*** Begin section ***

import Summits.BirchSwinnertonDyer.BirchSwinnertonDyer.Theorems.CMKolyvaginAtInertTwoAdaptiveDataTelescopeStep
import HarnessLib

/-!
# Route `CMKolyvaginAtInertTwo`, crux `CMKolyvaginExactAtInertTwo` (stmt-BirchSwinnertonDyer-24277):
# THE ADAPTIVE SPLIT-FORM TELESCOPE WITH THE KILL CLAUSE, I — the step, with the Cassels–Tate value
# formula `hCTV` asked ONLY for classes in the isotropic lift subgroup `W`

Seat `bsd-line-cmk2-p1` g17 (cell `bsd-print-cf2`); helper (`--supports stmt-BirchSwinnertonDyer-24277`).
THEOREMS ONLY: no definition, no named fact, no `sorry`; no item is closed; BSD is not proved by this.

WHY (T2 kit interface repair, KERNEL-STATUS-p2-port.md §17). The T2 assembly of the crux's upper half
(`KolyvaginPairDataTwo.card_mul_card_le_two_pow_two_mul_of_injective`, p690708) consumes McCallum's
Cassels–Tate value formula `hCTV` for EVERY test class `t ∈ Sd.Sel` with `p^N t = 0`, `N + M₀ ≤ M`;
the re-based member formulas over `ℚ` that are to supply it (`hV₁/hV₂_canonical_of_kill`, p708946)
need the test class killed by `2^L` inside the level-`2^{2L}` carrier (first-case data of the
Cassels–Tate pairing at level `2^L`; displayed there as `2^{2M₀} • t = 0` with `2M₀ ≤ L`). With
`M = 2L` the telescope's `N ≤ 2L − M₀` never gives that: AS LANDED THE TWO HALVES OF THE KIT DO NOT
COMPOSE. But in McCallum's induction (`KolyvaginAdaptiveData.adaptive_step`, p676422) the value
formula is invoked exactly once, with `t := z ∈ Act ≤ W` and `p^i c(ℓn) ∈ Z' ⊔ Pas ≤ W`, `W` the
ISOTROPIC subgroup (in the assembly: the sum of the two lift groups, killed by the exponent `2^k` of
`Ш(E^{ε}/ℚ)[2^∞] ⊕ Sel_{2^M}(E^{−ε}/ℚ)`). This file re-proves the step with `hCTV` weakened
accordingly — both arguments displayed as members of `W` — proof VERBATIM otherwise (seat g13's,
after g12's `KolyvaginAdaptiveTwo.adaptive_step`):

* `adaptive_step_memW`.

Sequel (`…AdaptiveDataTelescopeMemWAtTwo`): the induction and T4 with the same clause; then
`card_mul_card_le_two_pow_two_mul_of_injective_of_kill` exposes `(p^k) • t = 0`.

References: [McCallumLMS1991] §5 Thm. 5.4 (proof, (16)–(23)), Prop. 4.7, Lemma 5.3, Cor. 3.2
(held `book:editornd-l-functions-arithmetic`, PDF pp. 283–290).
-/

-- single-conjunct summit: `Summit.BirchSwinnertonDyer.BirchSwinnertonDyer.…` repeats the name by design
set_option linter.dupNamespace false
set_option autoImplicit false

open scoped Classical

namespace Summit.BirchSwinnertonDyer.BirchSwinnertonDyer.Theorems.KolyvaginAdaptiveData

open Literature.NumberTheory.EllipticCurves Literature.NumberTheory.EllipticCurves.KolyvaginDescent
open KolyvaginAdaptiveTwo (exists_split_not_mem_sup)

variable {V : Type*} [AddCommGroup V] {Pl : Type*}

/-! ## Plumbing: thin wrappers over the `SplitDataM.expo` API -/

/-- `p^{expo s} • s = 0`. [folklore] -/
private theorem pow_expo_zsmul (S : SplitDataM V Pl) (s : V) : ((S.p : ℤ) ^ S.expo s) • s = 0 :=
  (S.expo_spec s).1

/-- `p^{expo s - 1} • s ≠ 0` when `expo s ≠ 0`. [folklore] -/
private theorem pow_expo_sub_one_zsmul_ne_zero (S : SplitDataM V Pl) {s : V} (h : S.expo s ≠ 0) :
    ((S.p : ℤ) ^ (S.expo s - 1)) • s ≠ 0 :=
  (S.expo_spec s).2 _ (Nat.sub_one_lt h)

/-- `expo s ≠ 0` for `s ≠ 0`. [folklore] -/
private theorem expo_ne_zero_of_ne_zero (S : SplitDataM V Pl) {s : V} (hs : s ≠ 0) : S.expo s ≠ 0 :=
  fun h ↦ hs ((S.expo_le_M_and_eq_zero_iff s).2.mp h)

/-! ## One Kolyvagin prime, `hCTV` on `W` only -/

/-- **THE ADAPTIVE STEP of McCallum's Thm. 5.4 over `SplitDataM`, with the Cassels–Tate value formula
`hCTV` asked only for BOTH arguments in the isotropic subgroup `W`** (`p^j c(ℓm) ∈ W`, `t ∈ W`
displayed). Same state, same output as `adaptive_step` (chain `n`, used exponent `Sg`, pools
`Act`/`Pas` in `W`, (IND), (19)/(23), invariant (I); a Kolyvagin prime `ℓ ∤ n` from the order-form
binder `hCeb₂`, `#Act = p^{expo z} · #Z'`, (I) for `ℓ n` with `Sg + expo z`). The one use of `hCTV`
has `t := z ∈ Act ≤ W` and `p^i c(ℓ n) ∈ Z' ⊔ Pas ≤ W`.
[cite: McCallumLMS1991, §5 Thm. 5.4 (proof, (16)–(23)), Prop. 4.7, Lemma 5.3, Cor. 3.2 (PDF pp. 283–290)] -/
theorem adaptive_step_memW (S : SplitDataM V Pl) (W : AddSubgroup V) {R : Type*} [AddCommGroup R]
    (P : S.Sel →+ S.Sel →+ R)
    (hCTV : ∀ ℓ m : ℕ, S.Kol ℓ → KolSupp S.Kol (ℓ * m) → ¬ ℓ ∣ m →
      ∀ (j N a b : ℕ) (t : V) (ht : t ∈ S.Sel) (hz : ((S.p : ℤ) ^ j) • S.c (ℓ * m) ∈ S.Sel),
      ((S.p : ℤ) ^ j) • S.c (ℓ * m) ∈ W → t ∈ W →
      ((S.p : ℤ) ^ N) • t = 0 → t ∈ S.eig (S.ε * (-1) ^ (ℓ * m).primeFactors.card) →
      (∀ q ∈ m.primeFactors, t ∈ S.A q) → S.M - S.M₀ ≤ j → N + S.M₀ ≤ S.M → N ≤ j → a + b + 1 = N →
      ((S.p : ℤ) ^ (a + (j - N))) • S.c m ∉ S.A ℓ → ((S.p : ℤ) ^ b) • t ∉ S.A ℓ →
      P ⟨_, hz⟩ ⟨t, ht⟩ ≠ 0)
    (Δ : AddSubgroup V)
    (hΔpure : ∀ d ∈ Δ, ∀ e : ℤ, (e = 1 ∨ e = -1) → d ∈ S.eig e → d = 0)
    (hCeb₂ : ∀ (T : Finset V) (g₁ g₂ : V) (ν : ℤ) (I : ℕ), (ν = 1 ∨ ν = -1) → g₁ ∈ S.eig ν →
      g₂ ∈ S.eig (-ν) → (∀ t ∈ T, ∃ e : ℤ, (e = 1 ∨ e = -1) ∧ t ∈ S.eig e) →
      (g₁ ≠ 0 → ((S.p : ℤ) ^ (S.expo g₁ - 1)) • g₁ ∉ Δ ⊔ AddSubgroup.closure (T : Set V)) →
      (1 ≤ I → ∀ d ∈ Δ, ∀ u ∈ AddSubgroup.closure (T : Set V), u ∈ S.eig (-ν) →
        ∀ v ∈ AddSubgroup.closure (T : Set V), v ∈ S.eig ν → (S.p : ℤ) • v = 0 →
        ((S.p : ℤ) ^ (I - 1)) • g₂ ≠ d + u + v) →
      ∀ b : ℕ, ∃ ℓ, b < ℓ ∧ S.Kol ℓ ∧
        (∀ t ∈ AddSubgroup.closure (T : Set V), t ∈ S.A ℓ) ∧
        (∀ j < S.expo g₁, ((S.p : ℤ) ^ j) • g₁ ∉ S.A ℓ) ∧
        (∀ i < I, ((S.p : ℤ) ^ i) • g₂ ∉ S.A ℓ))
    (hWSel : W ≤ S.Sel)
    (hiso : ∀ u, ∀ hu : u ∈ W, ∀ v, ∀ hv : v ∈ W, ∀ (hu' : u ∈ S.Sel) (hv' : v ∈ S.Sel),
      P ⟨u, hu'⟩ ⟨v, hv'⟩ = 0)
    (hroom : ∀ z ∈ W, S.expo z + S.M₀ ≤ S.M)
    (Act Pas : AddSubgroup V) [Finite Act] [Finite Pas] (hAct : Act ≤ W) (hPas : Pas ≤ W)
    (hdisj : Disjoint Act (Pas ⊔ Δ)) {n : ℕ} (hn : KolSupp S.Kol n) (Sg : ℕ)
    (hActν : ∀ z ∈ Act, z ∈ S.eig (S.ε * (-1) ^ (n.primeFactors.card + 1)))
    (hPasν : ∀ u ∈ Pas, u ∈ S.eig (S.ε * (-1) ^ n.primeFactors.card))
    (hA : ∀ q ∈ n.primeFactors, ∀ z ∈ Act ⊔ Pas, z ∈ S.A q)
    (hI : ∀ i : ℕ, ((S.p : ℤ) ^ i) • S.c n ∈ Act ⊔ Pas → (S.M - S.M₀) + Sg ≤ i) :
    ∃ (ℓ : ℕ) (Z' : AddSubgroup V) (e : ℕ), S.Kol ℓ ∧ KolSupp S.Kol (ℓ * n) ∧
      (ℓ * n).primeFactors.card = n.primeFactors.card + 1 ∧ Z' ≤ Act ∧
      Nat.card Act = S.p ^ e * Nat.card Z' ∧ (Act ≠ ⊥ → e ≠ 0) ∧
      (∀ q ∈ (ℓ * n).primeFactors, ∀ z ∈ Z' ⊔ Pas, z ∈ S.A q) ∧
      ∀ i : ℕ, ((S.p : ℤ) ^ i) • S.c (ℓ * n) ∈ Z' ⊔ Pas → (S.M - S.M₀) + (Sg + e) ≤ i := by
  have hp := S.hp
  set r := n.primeFactors.card with hr
  set ν : ℤ := S.ε * (-1) ^ (r + 1) with hν
  have hν1 : ν = 1 ∨ ν = -1 := S.sign_pow_cases (r + 1)
  have hnegν : -ν = S.ε * (-1) ^ r := by rw [hν, pow_succ]; ring
  have hν1' : -ν = 1 ∨ -ν = -1 := by rcases hν1 with h | h <;> simp [h]
  have hτc : S.c n ∈ S.eig (-ν) := by rw [hnegν]; exact S.c_eig n hn
  have hPasν' : ∀ u ∈ Pas, u ∈ S.eig (-ν) := by rw [hnegν]; exact hPasν
  set I := S.M - S.M₀ + Sg with hIdef
  -- (F1): the bottom `p^{I-1} c(n)` avoids `Pas ⊔ Δ`
  have hF1 : 1 ≤ I → ((S.p : ℤ) ^ (I - 1)) • S.c n ∉ Pas ⊔ Δ := fun h1 ↦
    pow_zsmul_not_mem_sup_of_invariant S hΔpure hν1 hPasν' hτc hI h1
  -- ### the generator `z` (McCallum's `c_{k+1}`, of maximal order in `Act`) and the new pool `Z'`
  have hgen : ∃ z ∈ Act, ∃ Z' : AddSubgroup V, Z' ≤ Act ∧ AddSubgroup.zmultiples z ⊓ Z' = ⊥ ∧
      AddSubgroup.zmultiples z ⊔ Z' = Act ∧ (Act ≠ ⊥ → z ≠ 0) ∧
      (1 ≤ I → ((S.p : ℤ) ^ (I - 1)) • S.c n ∉ Z' ⊔ (Pas ⊔ Δ)) ∧
      ∀ m : ℤ, m • z ≠ 0 → m • z ∉ Z' ⊔ (Pas ⊔ Δ) := by
    by_cases hbot : Act = ⊥
    · -- dummy step: `g₁ = 0`, `Z' = ⊥ = Act`
      refine ⟨0, zero_mem _, ⊥, bot_le, by simp, ?_, fun h ↦ (h hbot).elim, fun h1 ↦ ?_,
        fun m hm ↦ (hm (zsmul_zero m)).elim⟩
      · rw [AddSubgroup.zmultiples_zero_eq_bot, bot_sup_eq, hbot]
      · rw [bot_sup_eq]
        exact hF1 h1
    · -- real step: `I ≥ 1` since `Act` has a non-zero element (`expo ≥ 1`, room `expo + M₀ ≤ M`)
      obtain ⟨⟨z₀, hz₀⟩, hz₀ne⟩ := AddSubgroup.ne_bot_iff_exists_ne_zero.mp hbot
      have hz₀ne' : z₀ ≠ 0 := fun h ↦ hz₀ne (Subtype.ext h)
      have h1 : 1 ≤ I := by
        have he := expo_ne_zero_of_ne_zero S hz₀ne'
        have := hroom z₀ (hAct hz₀)
        omega
      obtain ⟨z, hz, hzord, Z', hZ'le, hinf, hsup, -, hβ, hmult⟩ :=
        exists_split_not_mem_sup Act (Pas ⊔ Δ) hbot hdisj (hF1 h1)
      refine ⟨z, hz, Z', hZ'le, hinf, hsup, fun _ hz0 ↦ ?_, fun _ ↦ hβ, hmult⟩
      apply hz₀ne
      have hdvd := AddMonoid.addOrder_dvd_exponent (⟨z₀, hz₀⟩ : Act)
      rw [← hzord, hz0, addOrderOf_zero, Nat.dvd_one] at hdvd
      exact AddMonoid.addOrderOf_eq_one_iff.mp hdvd
  obtain ⟨z, hz, Z', hZ'le, hinf, hsup, hzne, hβ, hmult⟩ := hgen
  haveI : Finite Z' :=
    Finite.of_injective (AddSubgroup.inclusion hZ'le) (AddSubgroup.inclusion_injective hZ'le)
  -- ### the finite generating set `T` of the new pool `Z' ⊔ Pas`
  have hTfin : ((Z' : Set V) ∪ (Pas : Set V)).Finite := (Set.toFinite _).union (Set.toFinite _)
  set T : Finset V := hTfin.toFinset with hT
  have hTcoe : (T : Set V) = (Z' : Set V) ∪ (Pas : Set V) := hTfin.coe_toFinset
  have hclT : AddSubgroup.closure (T : Set V) = Z' ⊔ Pas := by
    rw [hTcoe, AddSubgroup.closure_union, AddSubgroup.closure_eq, AddSubgroup.closure_eq]
  have hzν : z ∈ S.eig ν := hActν z hz
  have hTpure : ∀ t ∈ T, ∃ e : ℤ, (e = 1 ∨ e = -1) ∧ t ∈ S.eig e := by
    intro t ht
    rw [← Finset.mem_coe, hTcoe, Set.mem_union] at ht
    rcases ht with ht | ht
    · exact ⟨ν, hν1, hActν t (hZ'le ht)⟩
    · exact ⟨-ν, hν1', hPasν' t ht⟩
  have hsupeq : Δ ⊔ AddSubgroup.closure (T : Set V) = Z' ⊔ (Pas ⊔ Δ) := by
    rw [hclT, sup_comm, sup_assoc]
  -- (22): `z` will be FULL at `λ` — its bottom avoids `Δ ⊔ ⟨T⟩`
  have hfull : z ≠ 0 → ((S.p : ℤ) ^ (S.expo z - 1)) • z ∉ Δ ⊔ AddSubgroup.closure (T : Set V) := by
    intro hz0
    rw [hsupeq]
    exact hmult _ (pow_expo_sub_one_zsmul_ne_zero S (expo_ne_zero_of_ne_zero S hz0))
  -- (21): `c(n)` of local order `≥ p^I` — its `p^{I-1}`-multiple avoids `Δ + ⟨T⟩`
  have hrel : 1 ≤ I → ∀ d ∈ Δ, ∀ u ∈ AddSubgroup.closure (T : Set V), u ∈ S.eig (-ν) →
      ∀ v ∈ AddSubgroup.closure (T : Set V), v ∈ S.eig ν → (S.p : ℤ) • v = 0 →
      ((S.p : ℤ) ^ (I - 1)) • S.c n ≠ d + u + v := by
    intro h1 d hd u hu _ v hv _ _ heq
    apply hβ h1
    rw [heq]
    rw [hclT] at hu hv
    have hle : Z' ⊔ Pas ≤ Z' ⊔ (Pas ⊔ Δ) := sup_le_sup_left le_sup_left Z'
    exact add_mem (add_mem (AddSubgroup.mem_sup_right (AddSubgroup.mem_sup_right hd)) (hle hu))
      (hle hv)
  -- ### the Kolyvagin prime `ℓ = ℓ_{k+1}`
  obtain ⟨ℓ, hnℓ, hℓ, hTA, hzA, hcA⟩ := hCeb₂ T z (S.c n) ν I hν1 hzν hτc hTpure hfull hrel n
  rw [hclT] at hTA
  have hℓp := S.prime_of_kol ℓ hℓ
  have hn0 : n ≠ 0 := hn.1.ne_zero
  have hndvd : ¬ ℓ ∣ n := fun h ↦ by
    have := Nat.le_of_dvd (Nat.pos_of_ne_zero hn0) h
    omega
  have hsupp : KolSupp S.Kol (ℓ * n) := S.kolSupp_mul_of_not_dvd hℓ hn hndvd
  have hcard' : (ℓ * n).primeFactors.card = r + 1 :=
    SplitDataM.card_primeFactors_mul_of_not_dvd hℓp hn0 hndvd
  -- `#Act = ord z · #Z' = p^{expo z} · #Z'`
  have hcardAct : Nat.card Act = S.p ^ S.expo z * Nat.card Z' := by
    have h1 : (AddSubgroup.zmultiples z).relIndex (AddSubgroup.zmultiples z ⊔ Z') = Nat.card Z' := by
      rw [AddSubgroup.relIndex_sup_left, ← AddSubgroup.inf_relIndex_right, hinf,
        AddSubgroup.relIndex_bot_left]
    have h2 := AddSubgroup.relIndex_mul_relIndex ⊥ (AddSubgroup.zmultiples z)
      (AddSubgroup.zmultiples z ⊔ Z') bot_le le_sup_left
    rw [AddSubgroup.relIndex_bot_left, AddSubgroup.relIndex_bot_left, h1, hsup, Nat.card_zmultiples,
      S.addOrderOf_eq_pow_expo z] at h2
    exact h2.symm
  have hW : Z' ⊔ Pas ≤ W := sup_le (hZ'le.trans hAct) hPas
  refine ⟨ℓ, Z', S.expo z, hℓ, hsupp, hcard', hZ'le, hcardAct,
    fun h ↦ expo_ne_zero_of_ne_zero S (hzne h), ?_, ?_⟩
  · -- (19)/(23): the pools vanish at the primes of `ℓ n`
    intro q hq w hw
    rw [Nat.primeFactors_mul hℓp.ne_zero hn0, Finset.mem_union, hℓp.primeFactors,
      Finset.mem_singleton] at hq
    rcases hq with rfl | hq
    · exact hTA w hw
    · exact hA q hq w (sup_le_sup_right hZ'le Pas hw)
  · -- ### the invariant (I) for `ℓ n`
    intro i hi
    have hSel : ((S.p : ℤ) ^ i) • S.c (ℓ * n) ∈ S.Sel := hWSel (hW hi)
    have hAℓ : ((S.p : ℤ) ^ i) • S.c n ∈ S.A ℓ :=
      (S.c_mem_loc_iff ℓ n hℓ hsupp i).mp ((S.mem_sel_iff _).mp hSel (S.pl ℓ))
    -- Fact B: `p^i c(n)_λ = 0 ⟹ I ≤ i`
    have hB0 : I ≤ i := by
      by_contra h
      exact hcA i (by omega) hAℓ
    by_cases hN : S.expo z = 0
    · rw [hN]
      omega
    by_contra hlt
    have hroomz := hroom z (hAct hz)
    have hNi : S.expo z ≤ i := by omega
    -- (21): `p^{i - N} c(n)_λ ≠ 0`
    have hnot : ((S.p : ℤ) ^ (0 + (i - S.expo z))) • S.c n ∉ S.A ℓ := by
      rw [zero_add]
      exact hcA _ (by omega)
    -- (22): `z` has full order at `λ`
    have hzfull : ((S.p : ℤ) ^ (S.expo z - 1)) • z ∉ S.A ℓ := hzA _ (by omega)
    have hτz : z ∈ S.eig (S.ε * (-1) ^ (ℓ * n).primeFactors.card) := by
      rw [hcard']
      exact hzν
    have hAq : ∀ q ∈ n.primeFactors, z ∈ S.A q := fun q hq ↦ hA q hq z (AddSubgroup.mem_sup_left hz)
    have hzSel : z ∈ S.Sel := hWSel (hAct hz)
    have hne := hCTV ℓ n hℓ hsupp hndvd i (S.expo z) 0 (S.expo z - 1) z hzSel hSel (hW hi) (hAct hz)
      (pow_expo_zsmul S z) hτz hAq (by omega) hroomz hNi (by omega) hnot hzfull
    -- isotropy of `W ∋ p^i c(ℓ n), z`
    exact hne (hiso _ (hW hi) _ (hAct hz) hSel hzSel)

end Summit.BirchSwinnertonDyer.BirchSwinnertonDyer.Theorems.KolyvaginAdaptiveData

*** End section ***

* [Instructions for the task] Every line above from the line with "[cite: McCallumLMS1991, §5" to the line with "S.c (ℓ * m) ∈ W", both included, must be reproduced exactly, and no other line may appear.

* [Output of the exercise]
[cite: McCallumLMS1991, §5 Thm. 5.4 (proof, (16)–(23)), Prop. 4.7, Lemma 5.3, Cor. 3.2 (PDF pp. 283–290)] -/
theorem adaptive_step_memW (S : SplitDataM V Pl) (W : AddSubgroup V) {R : Type*} [AddCommGroup R]
    (P : S.Sel →+ S.Sel →+ R)
    (hCTV : ∀ ℓ m : ℕ, S.Kol ℓ → KolSupp S.Kol (ℓ * m) → ¬ ℓ ∣ m →
      ∀ (j N a b : ℕ) (t : V) (ht : t ∈ S.Sel) (hz : ((S.p : ℤ) ^ j) • S.c (ℓ * m) ∈ S.Sel),
      ((S.p : ℤ) ^ j) • S.c (ℓ * m) ∈ W → t ∈ W →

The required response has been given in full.